According to Tan, the Health Department does not have a county-by-county breakdown of flu activity because "it's a matter of how counties are reporting, but we are seeing a lot of different flu and respiratory outbreaks throughout our state."

When asked how many New Jerseyans have been hospitalized because of the flu, Tan did not have an exact count.

"We don't have that specific number," she said. "We do collect that data but we don't monitor it specifically."

Last week NBC 10 reported that a 40-year-old Vorhees woman died at a Philadelphia hospital from complications of the flu. Nicole Born checked into the hospital at University of Pennsylvania in Philadelphia several days after her two children, age 7 and 3, became sick on Christmas Eve.

Tan also said the Health Department is not sure how many people have been administered a flu vaccine so far this season.

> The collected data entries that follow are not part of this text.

/-
Copyright (c) 2026. All rights reserved.
Released under Apache 2.0 license as described in the file LICENSE.
Authors: abc-iut cell, prover seat abc-iut-w5-d144 (gen 6; row «COR510iv-SB′», brick E input «D1b-TS»), over abc-iut-L4-t3's
`IotaOverTS` / `LamOverLink` add-ons, abc-iut-L4-t5's `logObsFamilyTS`; twin of this seat's `LogFrobeniusObservablesOver.lean`.
-/
import Literature.AnabelianGeometry.AbsoluteAnabelian.DiagramChainFamiliesOver
import Literature.AnabelianGeometry.AbsoluteAnabelian.DiagramOverTransport
import Literature.AnabelianGeometry.AbsoluteAnabelian.Ltimes.LogFrobeniusObservables
import HarnessLib

/-!
# [AbsTopIII] Cor 5.5 (iii) / Def 5.4 (iv)(vii): the homotopies of the observable `S_log_v` (the `TS`-valued half) lie over `Th•[Z]`

S. Mochizuki, *Topics in absolute anabelian geometry III: global reconstruction algorithms*,
J. Math. Sci. Univ. Tokyo 22 (2015) 939–1156 [MochizukiAbsTopIII2015]; manuscript `paper:url-5493eb38cbb7`: Def 5.4 (iv)
p. 127 ("`λ_{v,ν}` … obtained by composing … with `𝒩⊞_v → 𝒩_v` … lie over `Th•[Z]`"), (vii) p. 128 (the `ι_{v,ε}`), Cor 5.5
(iii) p. 131 (the observable `S_log_v` on the portion of `D•_{≤3}` indexed by `v`, observation vertex `𝒩_v`), Rmk 3.5.1 p. 78.

The `TS` twin of `LogFrobeniusObservablesOver.lean`.  The observable's diagram `(D•_{≤3})_v ∪ {𝒩_v}` (`logDiagramTS v`) LIES
OVER `Th•[Z] = ℰ•` through `𝒳_⋎, □ ↦ proj`, `𝒩⊞_w ↦ (𝒩⊞_w → 𝒩_w → Th•[Z])`, `𝒩_v ↦ (𝒩_v → Th•[Z])`, the arrows lying over by
`logOver`, the unitor, `lamOver w ν` and — for the observation arrow `𝒩⊞_v → 𝒩_v` — the identity (`logTSOverE v`).  With
respect to it:

* `isOver_logGenHomTS` — GIVEN abc-iut-L4-t3's add-ons `IotaOverTS T` (the `TS`-valued `ι_{v,ε}` lie over `Th•[Z]`) and
  `LamOverLink`, both printed kinds of generator pairs of `S_log_v` (abc-iut-L4-t5's `LogGenTS.pre` / `.post`, homotopy
  `logGenHomTS`) carry OVER-homotopies;
* `isOver_logObsFamilyTS_η` — ★ hence EVERY homotopy of abc-iut-L4-t5's constructed `logObsFamilyTS v T hsqTS` lies over
  `Th•[Z]` (this seat's `isOver_chainFamily_η`): the hypothesis «hoverTS» of the Cor 5.10 (iv)(b) compatibility closer
  (row «COR510iv-SB′», abc-iut-f-101's brick D2) in over-datum form; `_map` over any category under `Th•[Z]`.

Interface-level (hypotheses `IotaOverTS`, `LamOverLink`, `IotaSquaresCommuteTS`; no carrier); nothing here bears on
[IUTchIII] Cor. 3.12; no side taken; typed ≠ proved.

**`⋉`-TWIN (cell row «LTIMES-SUCCESSOR», L4-lead m162; typing finding T3g9-F1).**  This file is the verbatim
re-elaboration of `LogFrobeniusObservablesTSOver.lean` over the successor interface `LogFrobeniusSettingLtimes`
(`Ltimes/LogFrobeniusCompatibility.lean`: `ι⊞_{v,ε}` indexed by the edges of `Γ⃗^⋉_v` at EVERY place, [AbsTopIII] Cor 5.5 (iii)
p. 131), produced by the cell recipe `LTIMES-RECIPE.md`: names carry over inside `namespace LogFrobeniusSettingLtimes`, the
section variable is `Lt`, setting-independent declarations are NOT repeated (the originals are in scope), statements and
proofs are otherwise unchanged.  The original file over the frozen interface stays as it is.
SLICE T9 «LTIMES-OBSERVABLES» (abc-iut-f-101 gen 6): THIS TWIN CARRIES ONLY §1 — the over-`Th•[Z]` datum `logTSOverE`
(`tsN`, `tsμ`, `tsμObs`) consumed by the bridge `Ltimes/LogFrobeniusMonoTelecoreObservablesOverBridgeTS`; the bookkeeping, the
`IotaOverTS` component lemmas, the structure isomorphisms along the generator paths and the over-ness of the generator
homotopies (`isOver_logGenHomTS`, `isOver_logObsFamilyTS_η(_map)`; they need the `⋉`-twins of `LamOverLink` and of the
`TS`-observables trunk `…TSMoves/…TSCoherence/…TSOfIotaSquare`) belong to the E-style instance slice and are NOT re-elaborated here.
-/

universe u

open CategoryTheory Quiver

namespace Literature.AnabelianGeometry.AbsoluteAnabelian

namespace LogFrobeniusSettingLtimes

variable {Vmod : Type u} {isArc : Vmod → Bool} (Lt : LogFrobeniusSettingLtimes Vmod isArc) (v : Vmod)

/-! ## The `TS`-observable's diagram over `Th•[Z]` -/

/-- Structure functor of a vertex of the portion `(D•_{≤3})_v` towards `Th•[Z]`: `𝒳_⋎, □ ↦ proj`, `𝒩⊞_w ↦ 𝒩⊞_w → 𝒩_w → Th•[Z]`
(the other vertices do not occur). [cite: MochizukiAbsTopIII2015, Remark 3.5.1 p.78] -/
def tsN : (x : DVertex Vmod isArc) → InPortionThree v x → (x.categoryLtimes Lt ⥤ Lt.E)
  | .row1 _, _ => Lt.proj
  | .core, _ => Lt.proj
  | .nplus w, _ => Lt.forget w ⋙ Lt.toE w
  | .nv _, h => absurd h (by rintro (h | h) <;> [exact absurd h.2 (by change ¬ (4 ≤ 2); decide); cases h])
  | .e5, h => absurd h (by rintro (h | h) <;> [exact absurd h.2 (by change ¬ (5 ≤ 2); decide); cases h])
  | .an, h => absurd h (by rintro (h | h) <;> [exact absurd h.2 (by change ¬ (6 ≤ 2); decide); cases h])
  | .e7, h => absurd h (by rintro (h | h) <;> [exact absurd h.2 (by change ¬ (7 ≤ 2); decide); cases h])
  | .nmonoPlus _, h => absurd h (by rintro (h | h) <;> [exact h.1.elim; cases h])
  | .nmono _, h => absurd h (by rintro (h | h) <;> [exact h.1.elim; cases h])
  | .emono5, h => absurd h (by rintro (h | h) <;> [exact h.1.elim; cases h])
  | .anMono, h => absurd h (by rintro (h | h) <;> [exact h.1.elim; cases h])
  | .emono7, h => absurd h (by rintro (h | h) <;> [exact h.1.elim; cases h])

/-- The arrows of the portion lie over `Th•[Z]`: `log` by `logOver`, `id_⋎` by the unitor, `λ⊞_{w,ν}` by `lamOver w ν`.
[cite: MochizukiAbsTopIII2015, Def 5.4 (iv) p. 127] -/
def tsμ : ∀ {x y : DVertex Vmod isArc} (e : DEdge isArc x y) (hx : InPortionThree v x) (hy : InPortionThree v y),
    DEdge.functorLtimes Lt e ⋙ Lt.tsN v y hy ≅ Lt.tsN v x hx
  | _, _, .log _, _, _ => Lt.logOver
  | _, _, .toCore _, _, _ => Lt.proj.leftUnitor
  | _, _, .lam w ν _, _, _ => Lt.lamOver w ν
  | _, _, .forget _, _, hy => absurd hy (by rintro (h | h) <;> [exact absurd h.2 (by change ¬ (4 ≤ 2); decide); cases h])
  | _, _, .toE _, hx, _ => absurd hx (by rintro (h | h) <;> [exact absurd h.2 (by change ¬ (4 ≤ 2); decide); cases h])
  | _, _, .κAn, hx, _ => absurd hx (by rintro (h | h) <;> [exact absurd h.2 (by change ¬ (5 ≤ 2); decide); cases h])
  | _, _, .anToE, hx, _ => absurd hx (by rintro (h | h) <;> [exact absurd h.2 (by change ¬ (6 ≤ 2); decide); cases h])
  | _, _, .monoNplus _, _, hy => absurd hy (by rintro (h | h) <;> [exact h.1.elim; cases h])
  | _, _, .monoN _, hx, _ => absurd hx (by rintro (h | h) <;> [exact absurd h.2 (by change ¬ (4 ≤ 2); decide); cases h])
  | _, _, .monoE5, hx, _ => absurd hx (by rintro (h | h) <;> [exact absurd h.2 (by change ¬ (5 ≤ 2); decide); cases h])
  | _, _, .monoAn, hx, _ => absurd hx (by rintro (h | h) <;> [exact absurd h.2 (by change ¬ (6 ≤ 2); decide); cases h])
  | _, _, .monoE7, hx, _ => absurd hx (by rintro (h | h) <;> [exact absurd h.2 (by change ¬ (7 ≤ 2); decide); cases h])
  | _, _, .forgetMono _, hx, _ => absurd hx (by rintro (h | h) <;> [exact h.1.elim; cases h])
  | _, _, .toEmono _, hx, _ => absurd hx (by rintro (h | h) <;> [exact h.1.elim; cases h])
  | _, _, .κAnMono, hx, _ => absurd hx (by rintro (h | h) <;> [exact h.1.elim; cases h])
  | _, _, .anMonoToE, hx, _ => absurd hx (by rintro (h | h) <;> [exact h.1.elim; cases h])

/-- The observation arrow `𝒩⊞_v → 𝒩_v` lies over `Th•[Z]` by the identity. [cite: MochizukiAbsTopIII2015, Def 5.4 (iv) p. 127] -/
def tsμObs : ∀ {x : DVertex Vmod isArc} (i : DEdge isArc x (.nv v)) (hx : InPortionThree v x),
    DEdge.functorLtimes Lt i ⋙ Lt.toE v ≅ Lt.tsN v x hx
  | _, .forget _, _ => Iso.refl _

/-- **The `TS`-observable's diagram `(D•_{≤3})_v ∪ {𝒩_v}` over `Th•[Z]`** (abc-iut-L4-t12's `OverData`).
[cite: MochizukiAbsTopIII2015, Remark 3.5.1 p.78] -/
def logTSOverE : (Lt.logDiagramTS v).OverData Lt.E where
  N a := match a with
    | ExtVertex.base a => Lt.tsN v a.1 a.2
    | ExtVertex.obs => Lt.toE v
  μ {a b} e := match a, b, e with
    | ExtVertex.base a, ExtVertex.base b, e => Lt.tsμ v e a.2 b.2
    | ExtVertex.base a, ExtVertex.obs, i => Lt.tsμObs v i a.2
    | ExtVertex.obs, ExtVertex.base _, j => PEmpty.elim j
    | ExtVertex.obs, ExtVertex.obs, e => PEmpty.elim e

/-- The structure functor at the observation vertex is `𝒩_v → Th•[Z]`. [cite: MochizukiAbsTopIII2015, Remark 3.5.1 p.78] -/
@[simp] theorem logTSOverE_N_obs : (Lt.logTSOverE v).N (logShapeTS (isArc := isArc) v).obs = Lt.toE v := rfl

/-- The over-isomorphism of `λ⊞_{v,ν}` is `lamOver v ν`. [cite: MochizukiAbsTopIII2015, Def 5.4 (iv) p. 127] -/
@[simp] theorem logTSOverE_μ_lamEdgeTS (ν : LogVertex (isArc v)) (hν : ν.isPostLog = false) :
    (Lt.logTSOverE v).μ (lamEdgeTS v ν hν) = Lt.lamOver v ν := rfl

/-- The over-isomorphism of `𝒩⊞_v → 𝒩_v` is the identity. [cite: MochizukiAbsTopIII2015, Def 5.4 (iv) p. 127] -/
@[simp] theorem logTSOverE_μ_forgetEdgeTS : (Lt.logTSOverE v).μ (forgetEdgeTS (isArc := isArc) v) = Iso.refl _ := rfl

/-- The over-isomorphism of `id_⋎` is the unitor. [cite: MochizukiAbsTopIII2015, Cor 5.5 p. 130] -/
@[simp] theorem logTSOverE_μ_toCoreEdgeTS (n : ℤ) : (Lt.logTSOverE v).μ (toCoreEdgeTS v n) = Lt.proj.leftUnitor := rfl

/-- The over-isomorphism of `log` is `logOver`. [cite: MochizukiAbsTopIII2015, Def 5.4 (ii) p. 125] -/
@[simp] theorem logTSOverE_μ_logEdgeTS (n : ℤ) : (Lt.logTSOverE v).μ (logEdgeTS v n) = Lt.logOver := rfl

end LogFrobeniusSettingLtimes

end Literature.AnabelianGeometry.AbsoluteAnabelian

"Because of the way that flu vaccine is distributed among private entities as well as public entities, we don't have a sense of what private doctors are giving out," she said.

She said the CDC does national surveys every year to get a sense of how many people are getting flu shots, and for last year, the numbers in New Jersey were close to the rest of the country - while nationally about 70 percent of kids 6 months to 4 years old were vaccinated, in Jersey the number was 86 percent. Among adult nationally, 42 percent of the population got a flu shot, while in Jersey it was 40 percent.